“I’m starting to accept that,” she said. “I knew it intellectually.”
“Yeah, it’s different in practice.” I sat up.
Shit, that hurt.
“I think my ribs are still messed up.”
“Probably,” she said. “We need to get you to a clinic.”
“It has to wait. Here and now that’s an identifying feature of the suspect. Wait a few days and we go somewhere else. I’ll get by on painkillers.”
“That’s not smart,” she said.
“This is combat,” I replied.
She looked worried, but nodded. I could tell she didn’t agree.
“I was able to get on stage during the confusion,” she said.
“Yes?”
“You did cut him. I have a blood sample. One little drop they didn’t see at once.”
“You are increasingly trif at this,” I said. She smiled again. I added, “Don’t get cocky, though. That’s a fast way down.”
“Understood,” she said. “I’ve acquired enough tracking gear so we can do a better trace, but we’ll need to drive around.”
“Then let’s drive. Remember they’ll be doing the same.”
She nodded, and changed outfits. Mercifully, I was doped and getting used to it.
“I do need the ribs fixed,” I admitted.
“I know you do,” she said. “I’ll find a distant clinic.”
“We don’t have time.”
“If you die, the mission’s a scrub.”
She was right about that.
I collapsed into the car—a Ford this time—and she drove. I managed to stay with it, but it hurt like nothing had before. He’d caught something there.
I said, “These multiple phones are a hassle. I wish my implant transceiver still worked.”
She said, “I could have come up with something for that before we left.”
“I thought they’d been dumped due to leakage.” Great. That thing still worked?
“Dumped due to compromise of frequency and limited power. Tech has changed. I could run a modern phone into it. If I’d known.”
“Well, crap. Sorry.” I wish I’d known.
She said, “The new implants are better. Lower profile and improved scramble.”
“Also secret enough I wasn’t aware.”
“With respect, I suggested to the boss we use someone younger and more up to date.”
“There’d be advantages to that,” I said. “I’m not sure they’re enough.”
We were quiet for a bit.
At least this wasn’t Earth. We left the metroplex and it got dark and quiet fast. The surface changed from highway to road. An hour later we pulled into a smaller town, and on the south edge was an all hours clinic.
We walked in through the lit entrance, and she pulled out more ID. “I have your wallet, honey,” she said. I didn’t have to feign the pain and appreciation.
“What happened?” the duty nurse asked.
“We were backpacking and he fell onto a stump this morning. Showered and changed and the twit tried to get through it with painkillers and OTC.”
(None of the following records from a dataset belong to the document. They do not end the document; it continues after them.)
import Summits.ResolutionOfSingularities.ResolutionOfSingularities.Theorems.EquisingularLiftEquisingularLiftCentreBlowupFlatExceptional
import Literature.AlgebraicGeometry.Resolution.BlowupsRelativeCartier
import Literature.AlgebraicGeometry.Resolution.BlowupsIntegral
import Literature.AlgebraicGeometry.Resolution.ZariskiSections
import Mathlib.AlgebraicGeometry.IdealSheaf.Functorial
import HarnessLib

/-!
# `EquisingularLift`, line `Sketch` (strata-split v7) — next layer H3: blowing up a centre with flat exceptional
# divisor keeps the special fibre integral (hence irreducible)

Crux `stmt-ResolutionOfSingularities-15660` = `Theses.EquisingularLift.EquisingularLift`; helper H3 of the chain plan
`L/w45b/CHAIN.md` §5 (`isIrreducible_specialFibre_blowup`), generalising the section case
`isIrreducible_specialFibre_of_isBlowup_section` (p170771, centre `C = s(Spec O)`) to an ARBITRARY centre whose
exceptional divisor is flat over the base (H1 = `flat_exceptional_of_isBlowup_regularCentre`, p460210, gives this for
regular `O`-flat centres of a regular ambient). [OURS · L1 W4.5b] NOT a statement of any manuscript.

Setting: `O` a local ring with residue field `κ` and closed point `s₀` (`σ : Spec κ → Spec O`), `r : X → Spec O`,
`K` an ideal sheaf on `X` (the centre `C = V(K)`), `τ : X' → X` a blow-up of `X` along `K` (universal property,
`IsBlowup`) whose exceptional divisor `V(K · 𝒪_{X'}) → Spec O` is flat. Write `X_κ = X ×_{Spec O} Spec κ` for the
scheme-theoretic special fibre (Mathlib's chosen fibre product).

* `range_specMap_residue`, `range_fst_specialFibre` — `σ(Spec κ) = {s₀}` and `|X_κ| ↠ r⁻¹(s₀)`;
* `isIrreducible_preimage_closedPoint` — if `X_κ` is an irreducible scheme then the set `r⁻¹(s₀)` is irreducible;
* `comap_fst_specialFibre_ne_bot` — if some point of `r⁻¹(s₀)` lies off the support of `K` then `K · 𝒪_{X_κ} ≠ 0`;
* `isIntegral_specialFibre_of_isBlowup_of_flat_exceptional` (**H3**) — if `X_κ` is integral and some point of the
  special fibre lies off the centre, then `X'_κ = X' ×_{Spec O} Spec κ` is integral and the special fibre
  `(τ ≫ r)⁻¹(s₀)` of `X'` is irreducible;
* `isIntegral_specialFibre_of_isBlowup_regularCentre` — H1 + H3: the same conclusion for a blow-up of a regular
  locally Noetherian `U/O` along a regular centre flat over `O` (`flat_exceptional_of_isBlowup_regularCentre`,
  p460210, supplies the flat exceptional divisor).

Proof of H3: by flatness of the exceptional divisor the base change `X' ×_X X_κ → X_κ` is a blow-up of `X_κ` along
`K · 𝒪_{X_κ}` (`IsBlowup.pullback_snd_of_flat_exceptional`, Stacks 056P (1) + 0805), a non-zero ideal sheaf of the
integral scheme `X_κ`, so `X' ×_X X_κ` is integral (`IsBlowup.isIntegral`, Stacks 02ND); it is isomorphic to `X'_κ`
(pasting of fibre products), whose image in `X'` is the special fibre.

References: The Stacks Project, Tags 056P, 0805, 02ND; Q. Liu, *Algebraic Geometry and Arithmetic Curves* (2002),
Prop. 8.1.12 (c), Thm. 8.1.19.
-/

set_option linter.dupNamespace false -- mandated namespace `Summit.<Summit>.<Problem>` of this single-conjunct summit

noncomputable section

open CategoryTheory CategoryTheory.Limits AlgebraicGeometry TopologicalSpace Topology
open Literature.AlgebraicGeometry.Resolution

namespace Summit.ResolutionOfSingularities.ResolutionOfSingularities.Cruxes.EquisingularLift.StrataSplit

/-- The image of `Spec κ → Spec O` (`κ` the residue field of the local ring `O`) is the closed point. [folklore] -/
theorem range_specMap_residue (O : Type) [CommRing O] [IsLocalRing O] :
    Set.range (Spec.map (CommRingCat.ofHom (IsLocalRing.residue O))) = {IsLocalRing.closedPoint O} := by
  ext p
  exact ZariskiSections.mem_range_specMap_residue_iff O p

/-- The scheme-theoretic special fibre `X ×_{Spec O} Spec κ → X` maps onto the set-theoretic special fibre
`r⁻¹(s₀)`. [folklore] -/
theorem range_fst_specialFibre (O : Type) [CommRing O] [IsLocalRing O] (X : Scheme.{0})
    (r : X ⟶ Spec (.of O)) :
    Set.range (pullback.fst r (Spec.map (CommRingCat.ofHom (IsLocalRing.residue O)))) =
      r ⁻¹' {IsLocalRing.closedPoint O} := by
  rw [Scheme.Pullback.range_fst, range_specMap_residue]

/-- If the scheme-theoretic special fibre `X ×_{Spec O} Spec κ` is an irreducible space, the set-theoretic special
fibre `r⁻¹(s₀) ⊆ X` is irreducible. [folklore] -/
theorem isIrreducible_preimage_closedPoint (O : Type) [CommRing O] [IsLocalRing O] (X : Scheme.{0})
    (r : X ⟶ Spec (.of O))
    [IrreducibleSpace ↥(pullback r (Spec.map (CommRingCat.ofHom (IsLocalRing.residue O))))] :
    IsIrreducible (r ⁻¹' {IsLocalRing.closedPoint O}) := by
  rw [← range_fst_specialFibre, ← Set.image_univ]
  exact (IrreducibleSpace.isIrreducible_univ _).image _ (Scheme.Hom.continuous _).continuousOn

/-- If some point of the special fibre `r⁻¹(s₀)` lies off the support of the ideal sheaf `K`, then the pulled-back
ideal sheaf `K · 𝒪_{X_κ}` on the scheme-theoretic special fibre is non-zero. [folklore] -/
theorem comap_fst_specialFibre_ne_bot (O : Type) [CommRing O] [IsLocalRing O] (X : Scheme.{0})
    (r : X ⟶ Spec (.of O)) (K : X.IdealSheafData)
    (h : ∃ x : X, r x = IsLocalRing.closedPoint O ∧ x ∉ K.support) :
    K.comap (pullback.fst r (Spec.map (CommRingCat.ofHom (IsLocalRing.residue O)))) ≠ ⊥ := by
  obtain ⟨x, hx, hxK⟩ := h
  intro hbot
  obtain ⟨y, hy⟩ : x ∈ Set.range (pullback.fst r (Spec.map (CommRingCat.ofHom (IsLocalRing.residue O)))) := by
    rw [range_fst_specialFibre]; exact hx
  have hmem : y ∈ ((K.comap (pullback.fst r (Spec.map (CommRingCat.ofHom (IsLocalRing.residue O))))).support :
      Set _) := by
    rw [hbot, Scheme.IdealSheafData.support_bot, Closeds.coe_top]; trivial
  rw [Scheme.IdealSheafData.support_comap, Closeds.coe_preimage, Set.mem_preimage, hy] at hmem
  exact hxK hmem

/-- **H3. Blowing up a centre with flat exceptional divisor keeps the special fibre integral.** For a local ring
`O` with residue field `κ`, `r : X → Spec O`, an ideal sheaf `K` on `X` and a blow-up `τ : X' → X` of `X` along `K`
whose exceptional divisor `V(K · 𝒪_{X'})` is flat over `Spec O`: if the scheme-theoretic special fibre
`X ×_{Spec O} Spec κ` is integral and some point of the special fibre `r⁻¹(s₀)` lies off the support of `K`, then
`X' ×_{Spec O} Spec κ` is integral and the special fibre `(τ ≫ r)⁻¹(s₀)` of `X'` is irreducible.
[OURS · L1 W4.5b] helper for the crux `EquisingularLift` (chain plan H3); [cite: StacksProject, Tags 056P, 0805, 02ND] -/
theorem isIntegral_specialFibre_of_isBlowup_of_flat_exceptional : ∀ (O : Type) [CommRing O] [IsLocalRing O] (X X' : AlgebraicGeometry.Scheme.{0}) (r : X ⟶ AlgebraicGeometry.Spec (.of O)) (K : X.IdealSheafData) (τ : X' ⟶ X), Literature.AlgebraicGeometry.Resolution.IsBlowup τ K → AlgebraicGeometry.Flat (CategoryTheory.CategoryStruct.comp (K.comap τ).subschemeι (CategoryTheory.CategoryStruct.comp τ r)) → AlgebraicGeometry.IsIntegral (CategoryTheory.Limits.pullback r (AlgebraicGeometry.Spec.map (CommRingCat.ofHom (IsLocalRing.residue O)))) → (∃ x : X, r x = IsLocalRing.closedPoint O ∧ x ∉ K.support) → AlgebraicGeometry.IsIntegral (CategoryTheory.Limits.pullback (CategoryTheory.CategoryStruct.comp τ r) (AlgebraicGeometry.Spec.map (CommRingCat.ofHom (IsLocalRing.residue O)))) ∧ IsIrreducible ((CategoryTheory.CategoryStruct.comp τ r) ⁻¹' {IsLocalRing.closedPoint O}) := by
  intro O _ _ X X' r K τ hτ hflat hint hx
  haveI := hflat
  have hB : IsBlowup (pullback.snd τ (pullback.fst r (Spec.map (CommRingCat.ofHom (IsLocalRing.residue O)))))
      (K.comap (pullback.fst r (Spec.map (CommRingCat.ofHom (IsLocalRing.residue O))))) :=
    hτ.pullback_snd_of_flat_exceptional (IsLocalRing.ResidueField O) r
  haveI : IsIntegral (pullback τ (pullback.fst r (Spec.map (CommRingCat.ofHom (IsLocalRing.residue O))))) :=
    hB.isIntegral (comap_fst_specialFibre_ne_bot O X r K hx)
  haveI : IsIntegral (pullback (τ ≫ r) (Spec.map (CommRingCat.ofHom (IsLocalRing.residue O)))) :=
    IsIntegral.of_isIso
      (pullbackRightPullbackFstIso r (Spec.map (CommRingCat.ofHom (IsLocalRing.residue O))) τ).hom
  exact ⟨inferInstance, isIrreducible_preimage_closedPoint O X' (τ ≫ r)⟩

/-- **H1 + H3. Blowing up a regular `O`-flat centre keeps the special fibre integral.** For a local ring `O`, a
regular locally Noetherian scheme `U` over `Spec O`, an ideal sheaf `K` on `U` whose closed subscheme `V(K)` is
regular and flat over `Spec O`, and a blow-up `τ : U' → U` of `U` along `K`: if the scheme-theoretic special fibre
`U ×_{Spec O} Spec κ` is integral and some point of the special fibre lies off the centre, then `U' ×_{Spec O} Spec κ`
is integral and the special fibre `(τ ≫ r)⁻¹(s₀)` of `U'` is irreducible (the exceptional divisor is flat over `O` by
`flat_exceptional_of_isBlowup_regularCentre`, Liu Thm. 8.1.19 (b); then H3).
[OURS · L1 W4.5b] helper for the crux `EquisingularLift`; [cite: StacksProject, Tags 056P, 0805, 02ND] -/
theorem isIntegral_specialFibre_of_isBlowup_regularCentre : ∀ (O : Type) [CommRing O] [IsLocalRing O] (U U' : AlgebraicGeometry.Scheme.{0}) [AlgebraicGeometry.IsLocallyNoetherian U] (r : U ⟶ AlgebraicGeometry.Spec (.of O)) (K : U.IdealSheafData), Literature.AlgebraicGeometry.Resolution.Scheme.IsRegular U → Literature.AlgebraicGeometry.Resolution.Scheme.IsRegular K.subscheme → AlgebraicGeometry.Flat (CategoryTheory.CategoryStruct.comp K.subschemeι r) → ∀ (τ : U' ⟶ U), Literature.AlgebraicGeometry.Resolution.IsBlowup τ K → AlgebraicGeometry.IsIntegral (CategoryTheory.Limits.pullback r (AlgebraicGeometry.Spec.map (CommRingCat.ofHom (IsLocalRing.residue O)))) → (∃ x : U, r x = IsLocalRing.closedPoint O ∧ x ∉ K.support) → AlgebraicGeometry.IsIntegral (CategoryTheory.Limits.pullback (CategoryTheory.CategoryStruct.comp τ r) (AlgebraicGeometry.Spec.map (CommRingCat.ofHom (IsLocalRing.residue O)))) ∧ IsIrreducible ((CategoryTheory.CategoryStruct.comp τ r) ⁻¹' {IsLocalRing.closedPoint O}) := by
  intro O _ _ U U' _ r K hU hK hflat τ hτ hint hx
  exact isIntegral_specialFibre_of_isBlowup_of_flat_exceptional O U U' r K τ hτ
    (flat_exceptional_of_isBlowup_regularCentre O U U' r K hU hK hflat τ hτ) hint hx

end Summit.ResolutionOfSingularities.ResolutionOfSingularities.Cruxes.EquisingularLift.StrataSplit

end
I found it easy to look sheepish and hurt.
They put me in a chair, and in twenty minutes I was ultrasounded, X-rayed, taped, tapped and full of painkillers that let my brain mostly engage. I had a slight piercing and pneumothorax from a rib. He’d hit me good.
There was no bill. We’d paid an insurance charge with our entry visa. I couldn’t recall if that ID had been covered, or if they’d do the books later and get a null. This ID was going away in ten minutes, though.
“Go easy for a couple of days, Mr. Carn, and make sure to follow up with your own practitioner. You will need additional treatment to make sure it heals straight.”
“Yes, ma’am. Thank you.” I looked at Silver and said, “I guess we’ll have to take the floater ride instead of hiking up the hill.”
We made it to the car, and I did feel significantly better with a valve in my side and the ribs straightened. I would take it easy for a couple of days anyway. I had to track Randall to wherever he was.
I felt guilty about resting, but I had to. Pain, fatigue, medication and age conspired to drop me comatose where I reclined as Silver drove. I woke enough to be nauseated and groggy as I walked in a haze to a room, then collapsed carefully on the bed to curl up on my good side.
I was so out of it, I remember waking up to see Silver stripped nude, toning her skin. I closed my eyes and when I woke again it was hours later. I realized I’d missed the show. Not that it would have done me any good.
I heard Silver say, “So that stuff destroys your short term-memory.”
“Oh?”
“Yeah, you told me the story of how you got kicked three times, though the tellings were consistent enough to make you a credible eye witness if you ever get called.”